▶ [DATA EXCERPTS]
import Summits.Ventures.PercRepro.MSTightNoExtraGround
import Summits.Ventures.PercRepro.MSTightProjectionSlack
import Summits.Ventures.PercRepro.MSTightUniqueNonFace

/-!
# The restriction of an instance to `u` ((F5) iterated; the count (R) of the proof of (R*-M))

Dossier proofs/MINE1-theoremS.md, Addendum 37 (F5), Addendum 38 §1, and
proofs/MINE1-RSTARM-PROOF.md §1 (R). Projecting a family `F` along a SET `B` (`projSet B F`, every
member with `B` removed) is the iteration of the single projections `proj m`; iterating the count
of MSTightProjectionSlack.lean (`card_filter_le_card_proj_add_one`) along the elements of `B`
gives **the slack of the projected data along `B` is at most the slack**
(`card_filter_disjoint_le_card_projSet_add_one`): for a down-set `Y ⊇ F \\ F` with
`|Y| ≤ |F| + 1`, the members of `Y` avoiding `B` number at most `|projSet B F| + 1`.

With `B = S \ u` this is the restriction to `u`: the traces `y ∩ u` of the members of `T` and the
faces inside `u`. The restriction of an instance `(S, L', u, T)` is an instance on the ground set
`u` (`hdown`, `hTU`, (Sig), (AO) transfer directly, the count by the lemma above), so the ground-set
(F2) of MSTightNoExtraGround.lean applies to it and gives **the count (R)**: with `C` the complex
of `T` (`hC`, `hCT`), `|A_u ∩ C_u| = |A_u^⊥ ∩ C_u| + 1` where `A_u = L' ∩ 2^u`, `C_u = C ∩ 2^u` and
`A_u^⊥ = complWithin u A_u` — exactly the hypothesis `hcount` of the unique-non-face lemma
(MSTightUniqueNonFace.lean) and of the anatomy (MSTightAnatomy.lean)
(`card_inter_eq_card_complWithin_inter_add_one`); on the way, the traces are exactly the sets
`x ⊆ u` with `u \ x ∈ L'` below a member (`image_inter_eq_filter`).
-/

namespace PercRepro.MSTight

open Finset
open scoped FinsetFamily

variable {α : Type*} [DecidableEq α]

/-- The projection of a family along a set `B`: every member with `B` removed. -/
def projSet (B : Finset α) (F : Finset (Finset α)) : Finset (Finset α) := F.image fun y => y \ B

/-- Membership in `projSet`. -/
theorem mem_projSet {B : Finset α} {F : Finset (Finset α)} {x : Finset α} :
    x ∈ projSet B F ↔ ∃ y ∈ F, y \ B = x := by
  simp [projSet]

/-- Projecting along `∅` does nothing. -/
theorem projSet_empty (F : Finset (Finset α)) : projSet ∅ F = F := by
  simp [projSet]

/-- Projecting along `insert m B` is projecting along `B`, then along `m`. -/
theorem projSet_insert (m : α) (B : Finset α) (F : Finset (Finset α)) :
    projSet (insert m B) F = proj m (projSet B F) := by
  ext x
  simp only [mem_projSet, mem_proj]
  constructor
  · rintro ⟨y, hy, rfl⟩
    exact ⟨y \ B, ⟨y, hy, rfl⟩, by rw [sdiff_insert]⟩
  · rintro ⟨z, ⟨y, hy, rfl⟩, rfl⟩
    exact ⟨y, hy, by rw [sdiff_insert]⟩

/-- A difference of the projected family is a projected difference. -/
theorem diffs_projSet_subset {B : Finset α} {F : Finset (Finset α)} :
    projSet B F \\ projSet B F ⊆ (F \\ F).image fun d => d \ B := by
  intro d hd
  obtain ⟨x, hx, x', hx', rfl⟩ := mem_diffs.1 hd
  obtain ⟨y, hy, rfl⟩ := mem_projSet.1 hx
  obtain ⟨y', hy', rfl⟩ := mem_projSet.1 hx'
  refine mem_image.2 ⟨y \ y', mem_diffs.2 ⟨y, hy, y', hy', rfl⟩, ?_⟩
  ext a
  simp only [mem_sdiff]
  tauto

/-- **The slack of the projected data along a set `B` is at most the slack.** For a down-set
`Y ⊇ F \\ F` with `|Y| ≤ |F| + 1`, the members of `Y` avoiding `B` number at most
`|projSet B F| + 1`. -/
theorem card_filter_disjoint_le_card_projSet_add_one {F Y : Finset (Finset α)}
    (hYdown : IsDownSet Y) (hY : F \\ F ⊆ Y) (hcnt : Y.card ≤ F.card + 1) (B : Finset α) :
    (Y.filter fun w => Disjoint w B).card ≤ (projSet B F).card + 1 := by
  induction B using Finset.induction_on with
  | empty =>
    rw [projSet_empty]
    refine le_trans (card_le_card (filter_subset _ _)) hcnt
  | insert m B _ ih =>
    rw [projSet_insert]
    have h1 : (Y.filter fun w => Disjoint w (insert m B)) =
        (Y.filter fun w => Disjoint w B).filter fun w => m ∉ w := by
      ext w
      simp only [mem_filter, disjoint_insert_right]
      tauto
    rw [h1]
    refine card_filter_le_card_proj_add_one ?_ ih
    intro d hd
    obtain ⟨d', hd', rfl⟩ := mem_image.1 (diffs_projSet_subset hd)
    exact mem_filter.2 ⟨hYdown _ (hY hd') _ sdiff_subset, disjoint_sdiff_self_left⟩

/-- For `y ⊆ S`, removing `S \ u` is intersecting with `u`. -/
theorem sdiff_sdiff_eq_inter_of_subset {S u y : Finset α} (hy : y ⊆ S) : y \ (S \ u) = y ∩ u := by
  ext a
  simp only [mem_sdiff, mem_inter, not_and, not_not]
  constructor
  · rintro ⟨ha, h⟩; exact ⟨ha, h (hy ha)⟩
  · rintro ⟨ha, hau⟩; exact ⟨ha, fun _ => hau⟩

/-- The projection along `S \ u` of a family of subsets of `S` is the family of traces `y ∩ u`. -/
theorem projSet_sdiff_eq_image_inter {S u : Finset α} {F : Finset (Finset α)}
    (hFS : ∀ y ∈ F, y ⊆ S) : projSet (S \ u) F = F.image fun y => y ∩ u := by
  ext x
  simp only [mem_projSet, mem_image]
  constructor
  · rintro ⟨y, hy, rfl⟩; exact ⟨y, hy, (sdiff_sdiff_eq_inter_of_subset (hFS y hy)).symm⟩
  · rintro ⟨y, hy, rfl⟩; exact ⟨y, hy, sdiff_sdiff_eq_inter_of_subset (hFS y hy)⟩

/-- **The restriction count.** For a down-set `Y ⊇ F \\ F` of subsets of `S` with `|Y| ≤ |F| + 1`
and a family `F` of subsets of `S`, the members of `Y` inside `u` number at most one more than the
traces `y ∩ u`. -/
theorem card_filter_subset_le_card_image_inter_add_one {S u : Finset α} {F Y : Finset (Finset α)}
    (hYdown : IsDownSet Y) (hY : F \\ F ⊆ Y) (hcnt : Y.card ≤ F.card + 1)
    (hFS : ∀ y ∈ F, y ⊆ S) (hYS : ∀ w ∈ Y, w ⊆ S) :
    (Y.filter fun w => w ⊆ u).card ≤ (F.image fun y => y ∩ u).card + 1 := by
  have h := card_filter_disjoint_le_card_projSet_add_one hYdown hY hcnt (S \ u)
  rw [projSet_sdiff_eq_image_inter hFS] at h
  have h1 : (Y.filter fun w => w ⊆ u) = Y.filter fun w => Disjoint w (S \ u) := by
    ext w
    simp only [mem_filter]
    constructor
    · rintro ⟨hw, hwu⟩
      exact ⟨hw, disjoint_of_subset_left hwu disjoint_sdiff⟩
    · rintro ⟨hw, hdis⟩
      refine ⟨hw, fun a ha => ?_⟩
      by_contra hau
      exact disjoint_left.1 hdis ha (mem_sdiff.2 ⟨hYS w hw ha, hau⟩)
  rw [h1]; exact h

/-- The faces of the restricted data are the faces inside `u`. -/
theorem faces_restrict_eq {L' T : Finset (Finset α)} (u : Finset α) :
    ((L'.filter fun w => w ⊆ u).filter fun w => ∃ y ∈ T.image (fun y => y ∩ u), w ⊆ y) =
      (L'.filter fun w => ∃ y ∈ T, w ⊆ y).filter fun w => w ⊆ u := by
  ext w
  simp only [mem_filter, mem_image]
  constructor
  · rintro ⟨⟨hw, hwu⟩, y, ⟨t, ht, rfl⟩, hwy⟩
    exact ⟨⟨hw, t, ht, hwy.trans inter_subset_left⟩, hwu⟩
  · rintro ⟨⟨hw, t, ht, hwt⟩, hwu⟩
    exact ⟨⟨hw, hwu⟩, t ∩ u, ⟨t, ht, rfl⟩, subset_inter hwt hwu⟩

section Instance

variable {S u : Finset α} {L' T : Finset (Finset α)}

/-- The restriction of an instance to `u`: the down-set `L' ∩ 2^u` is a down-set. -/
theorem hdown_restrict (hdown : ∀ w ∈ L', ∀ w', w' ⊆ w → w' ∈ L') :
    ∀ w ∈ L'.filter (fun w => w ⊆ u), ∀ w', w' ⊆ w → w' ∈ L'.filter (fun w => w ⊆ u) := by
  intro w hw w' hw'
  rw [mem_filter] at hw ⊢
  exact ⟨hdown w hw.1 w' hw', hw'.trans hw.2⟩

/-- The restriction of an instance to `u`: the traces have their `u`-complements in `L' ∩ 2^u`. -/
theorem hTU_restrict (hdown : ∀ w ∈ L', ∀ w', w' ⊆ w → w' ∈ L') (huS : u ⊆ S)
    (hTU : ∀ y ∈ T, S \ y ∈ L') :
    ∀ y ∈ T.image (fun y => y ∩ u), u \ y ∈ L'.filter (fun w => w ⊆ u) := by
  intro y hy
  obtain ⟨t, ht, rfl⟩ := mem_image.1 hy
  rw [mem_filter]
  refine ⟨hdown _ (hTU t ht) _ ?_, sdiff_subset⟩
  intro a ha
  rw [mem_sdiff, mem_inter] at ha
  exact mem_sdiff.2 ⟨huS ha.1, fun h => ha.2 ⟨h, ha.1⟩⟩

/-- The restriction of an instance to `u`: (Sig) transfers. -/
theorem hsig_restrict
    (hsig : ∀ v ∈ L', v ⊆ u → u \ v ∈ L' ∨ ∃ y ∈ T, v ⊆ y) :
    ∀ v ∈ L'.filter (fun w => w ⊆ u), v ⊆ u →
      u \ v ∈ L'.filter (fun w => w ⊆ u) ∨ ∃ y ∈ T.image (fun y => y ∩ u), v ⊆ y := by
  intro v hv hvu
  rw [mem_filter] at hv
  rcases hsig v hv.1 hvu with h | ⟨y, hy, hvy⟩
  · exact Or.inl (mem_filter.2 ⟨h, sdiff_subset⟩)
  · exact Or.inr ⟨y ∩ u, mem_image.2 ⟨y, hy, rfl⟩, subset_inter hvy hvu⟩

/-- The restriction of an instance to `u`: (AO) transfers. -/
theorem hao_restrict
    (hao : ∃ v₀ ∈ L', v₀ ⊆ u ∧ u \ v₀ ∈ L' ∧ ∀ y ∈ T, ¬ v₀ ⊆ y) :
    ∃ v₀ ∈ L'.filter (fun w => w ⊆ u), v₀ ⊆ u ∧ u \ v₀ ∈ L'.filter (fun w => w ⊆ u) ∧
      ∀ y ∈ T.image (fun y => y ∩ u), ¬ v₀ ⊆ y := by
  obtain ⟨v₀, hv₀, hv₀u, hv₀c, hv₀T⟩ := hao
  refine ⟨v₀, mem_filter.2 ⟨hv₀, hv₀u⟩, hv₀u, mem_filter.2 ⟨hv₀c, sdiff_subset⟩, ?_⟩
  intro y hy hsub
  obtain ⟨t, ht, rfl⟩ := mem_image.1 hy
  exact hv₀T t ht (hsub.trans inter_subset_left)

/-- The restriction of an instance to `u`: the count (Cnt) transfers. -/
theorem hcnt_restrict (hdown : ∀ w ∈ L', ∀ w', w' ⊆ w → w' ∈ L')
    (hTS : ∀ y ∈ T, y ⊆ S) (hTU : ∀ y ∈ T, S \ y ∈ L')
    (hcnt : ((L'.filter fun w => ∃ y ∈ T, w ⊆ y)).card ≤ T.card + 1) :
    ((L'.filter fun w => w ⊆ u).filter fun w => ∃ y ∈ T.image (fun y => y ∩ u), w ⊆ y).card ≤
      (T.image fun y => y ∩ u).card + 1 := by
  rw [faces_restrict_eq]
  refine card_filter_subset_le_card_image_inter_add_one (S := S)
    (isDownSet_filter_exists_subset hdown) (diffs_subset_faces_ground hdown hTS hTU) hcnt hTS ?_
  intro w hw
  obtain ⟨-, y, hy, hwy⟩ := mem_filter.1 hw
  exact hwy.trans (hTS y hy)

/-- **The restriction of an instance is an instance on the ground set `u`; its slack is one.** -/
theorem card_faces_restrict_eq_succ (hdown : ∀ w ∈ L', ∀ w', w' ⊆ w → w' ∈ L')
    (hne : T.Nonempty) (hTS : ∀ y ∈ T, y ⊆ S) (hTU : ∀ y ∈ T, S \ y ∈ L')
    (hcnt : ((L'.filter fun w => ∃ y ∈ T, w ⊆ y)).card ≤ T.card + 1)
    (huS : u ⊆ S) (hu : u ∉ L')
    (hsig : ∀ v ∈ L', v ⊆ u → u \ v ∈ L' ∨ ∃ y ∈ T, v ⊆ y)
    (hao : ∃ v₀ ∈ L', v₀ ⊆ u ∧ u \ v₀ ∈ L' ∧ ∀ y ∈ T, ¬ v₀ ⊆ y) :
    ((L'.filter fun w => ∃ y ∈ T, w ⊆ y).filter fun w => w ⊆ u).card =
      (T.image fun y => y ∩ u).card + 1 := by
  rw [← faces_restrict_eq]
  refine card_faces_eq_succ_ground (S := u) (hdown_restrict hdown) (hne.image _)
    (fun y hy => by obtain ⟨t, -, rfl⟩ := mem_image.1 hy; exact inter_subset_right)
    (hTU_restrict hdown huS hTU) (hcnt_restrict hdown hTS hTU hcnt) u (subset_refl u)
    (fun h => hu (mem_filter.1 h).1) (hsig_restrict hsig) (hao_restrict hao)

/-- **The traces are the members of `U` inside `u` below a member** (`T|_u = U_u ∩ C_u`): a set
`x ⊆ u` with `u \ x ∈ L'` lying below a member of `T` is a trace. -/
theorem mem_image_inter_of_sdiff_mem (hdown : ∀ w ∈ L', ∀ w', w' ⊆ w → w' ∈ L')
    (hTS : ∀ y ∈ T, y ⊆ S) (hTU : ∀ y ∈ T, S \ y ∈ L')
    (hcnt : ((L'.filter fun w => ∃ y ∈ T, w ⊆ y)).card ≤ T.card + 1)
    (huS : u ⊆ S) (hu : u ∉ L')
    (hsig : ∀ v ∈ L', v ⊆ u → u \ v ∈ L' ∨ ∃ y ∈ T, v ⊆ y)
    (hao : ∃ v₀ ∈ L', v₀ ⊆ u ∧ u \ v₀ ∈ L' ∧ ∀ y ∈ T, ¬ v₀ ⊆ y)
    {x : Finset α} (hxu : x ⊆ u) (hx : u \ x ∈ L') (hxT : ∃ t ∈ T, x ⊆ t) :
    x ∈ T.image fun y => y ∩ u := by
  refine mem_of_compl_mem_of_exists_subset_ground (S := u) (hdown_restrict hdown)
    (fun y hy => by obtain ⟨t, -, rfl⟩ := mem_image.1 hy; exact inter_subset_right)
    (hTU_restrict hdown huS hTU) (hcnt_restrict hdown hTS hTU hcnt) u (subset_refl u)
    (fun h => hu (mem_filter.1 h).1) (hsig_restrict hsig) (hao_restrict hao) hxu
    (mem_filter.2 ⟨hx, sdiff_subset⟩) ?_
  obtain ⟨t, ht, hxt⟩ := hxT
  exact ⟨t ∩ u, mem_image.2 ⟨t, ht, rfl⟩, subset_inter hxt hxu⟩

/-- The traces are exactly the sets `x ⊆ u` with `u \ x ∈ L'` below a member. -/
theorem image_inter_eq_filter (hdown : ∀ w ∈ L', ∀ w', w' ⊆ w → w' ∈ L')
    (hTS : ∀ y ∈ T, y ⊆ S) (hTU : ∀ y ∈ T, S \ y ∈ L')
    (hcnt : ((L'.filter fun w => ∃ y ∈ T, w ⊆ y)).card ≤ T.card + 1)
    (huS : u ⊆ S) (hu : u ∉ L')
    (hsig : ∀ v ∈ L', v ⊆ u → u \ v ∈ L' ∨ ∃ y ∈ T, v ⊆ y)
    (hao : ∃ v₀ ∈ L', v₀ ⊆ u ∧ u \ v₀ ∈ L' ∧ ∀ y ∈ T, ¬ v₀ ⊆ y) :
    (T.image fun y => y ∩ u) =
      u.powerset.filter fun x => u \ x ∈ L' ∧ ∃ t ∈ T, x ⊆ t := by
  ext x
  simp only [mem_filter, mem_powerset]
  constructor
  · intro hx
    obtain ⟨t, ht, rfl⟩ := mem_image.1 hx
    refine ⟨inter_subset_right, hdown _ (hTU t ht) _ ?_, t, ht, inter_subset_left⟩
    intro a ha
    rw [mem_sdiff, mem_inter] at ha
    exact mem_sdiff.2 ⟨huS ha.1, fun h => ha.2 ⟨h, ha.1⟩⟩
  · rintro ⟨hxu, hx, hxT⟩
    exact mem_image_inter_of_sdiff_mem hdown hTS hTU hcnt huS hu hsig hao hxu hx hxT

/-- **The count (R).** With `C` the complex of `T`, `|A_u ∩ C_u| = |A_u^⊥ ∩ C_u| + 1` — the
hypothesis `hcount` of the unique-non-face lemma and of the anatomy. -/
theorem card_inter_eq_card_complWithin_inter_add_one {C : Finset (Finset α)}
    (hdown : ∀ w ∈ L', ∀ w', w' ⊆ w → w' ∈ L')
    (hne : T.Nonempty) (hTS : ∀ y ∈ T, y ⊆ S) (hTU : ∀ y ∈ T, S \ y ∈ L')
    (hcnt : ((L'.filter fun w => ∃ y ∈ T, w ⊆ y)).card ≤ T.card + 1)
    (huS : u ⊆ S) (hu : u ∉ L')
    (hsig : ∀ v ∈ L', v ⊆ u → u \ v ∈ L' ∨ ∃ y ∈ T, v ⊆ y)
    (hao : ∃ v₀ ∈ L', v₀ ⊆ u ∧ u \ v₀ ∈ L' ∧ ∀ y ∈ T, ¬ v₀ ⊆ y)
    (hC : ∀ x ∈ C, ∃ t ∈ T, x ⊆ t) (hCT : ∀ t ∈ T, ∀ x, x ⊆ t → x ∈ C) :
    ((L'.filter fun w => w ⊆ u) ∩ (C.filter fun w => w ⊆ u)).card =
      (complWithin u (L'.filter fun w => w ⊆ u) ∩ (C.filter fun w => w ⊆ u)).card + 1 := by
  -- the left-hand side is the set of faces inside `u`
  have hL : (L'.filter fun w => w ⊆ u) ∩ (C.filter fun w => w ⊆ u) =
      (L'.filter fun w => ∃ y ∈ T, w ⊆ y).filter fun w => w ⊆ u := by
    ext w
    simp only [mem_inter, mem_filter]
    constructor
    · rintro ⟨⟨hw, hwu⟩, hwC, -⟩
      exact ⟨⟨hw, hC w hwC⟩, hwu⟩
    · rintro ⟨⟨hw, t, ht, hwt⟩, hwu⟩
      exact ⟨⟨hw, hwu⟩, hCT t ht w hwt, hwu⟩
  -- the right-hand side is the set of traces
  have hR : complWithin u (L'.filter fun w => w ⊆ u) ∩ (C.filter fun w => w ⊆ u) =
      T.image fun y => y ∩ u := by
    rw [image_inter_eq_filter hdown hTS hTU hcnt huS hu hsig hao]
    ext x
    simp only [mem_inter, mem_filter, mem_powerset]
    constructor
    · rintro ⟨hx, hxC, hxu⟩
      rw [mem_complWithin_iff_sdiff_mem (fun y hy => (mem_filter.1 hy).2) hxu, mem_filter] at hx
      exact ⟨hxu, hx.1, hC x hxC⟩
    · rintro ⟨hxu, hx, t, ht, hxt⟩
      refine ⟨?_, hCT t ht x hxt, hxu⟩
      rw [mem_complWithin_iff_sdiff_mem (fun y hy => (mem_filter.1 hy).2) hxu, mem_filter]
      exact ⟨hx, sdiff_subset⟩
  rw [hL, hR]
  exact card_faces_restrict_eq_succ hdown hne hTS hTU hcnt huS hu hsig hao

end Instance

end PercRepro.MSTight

▶ [WHAT IS EXPECTED] In the data above, find the line that contains "simp only [mem_sdiff]" and the line that contains "rw [projSet_empty]". Repeat exactly those lines and every line between them, and only those.

▶ [ANSWER AREA]
  simp only [mem_sdiff]
  tauto

/-- **The slack of the projected data along a set `B` is at most the slack.** For a down-set
`Y ⊇ F \\ F` with `|Y| ≤ |F| + 1`, the members of `Y` avoiding `B` number at most
`|projSet B F| + 1`. -/
theorem card_filter_disjoint_le_card_projSet_add_one {F Y : Finset (Finset α)}
    (hYdown : IsDownSet Y) (hY : F \\ F ⊆ Y) (hcnt : Y.card ≤ F.card + 1) (B : Finset α) :
    (Y.filter fun w => Disjoint w B).card ≤ (projSet B F).card + 1 := by
  induction B using Finset.induction_on with
  | empty =>
    rw [projSet_empty]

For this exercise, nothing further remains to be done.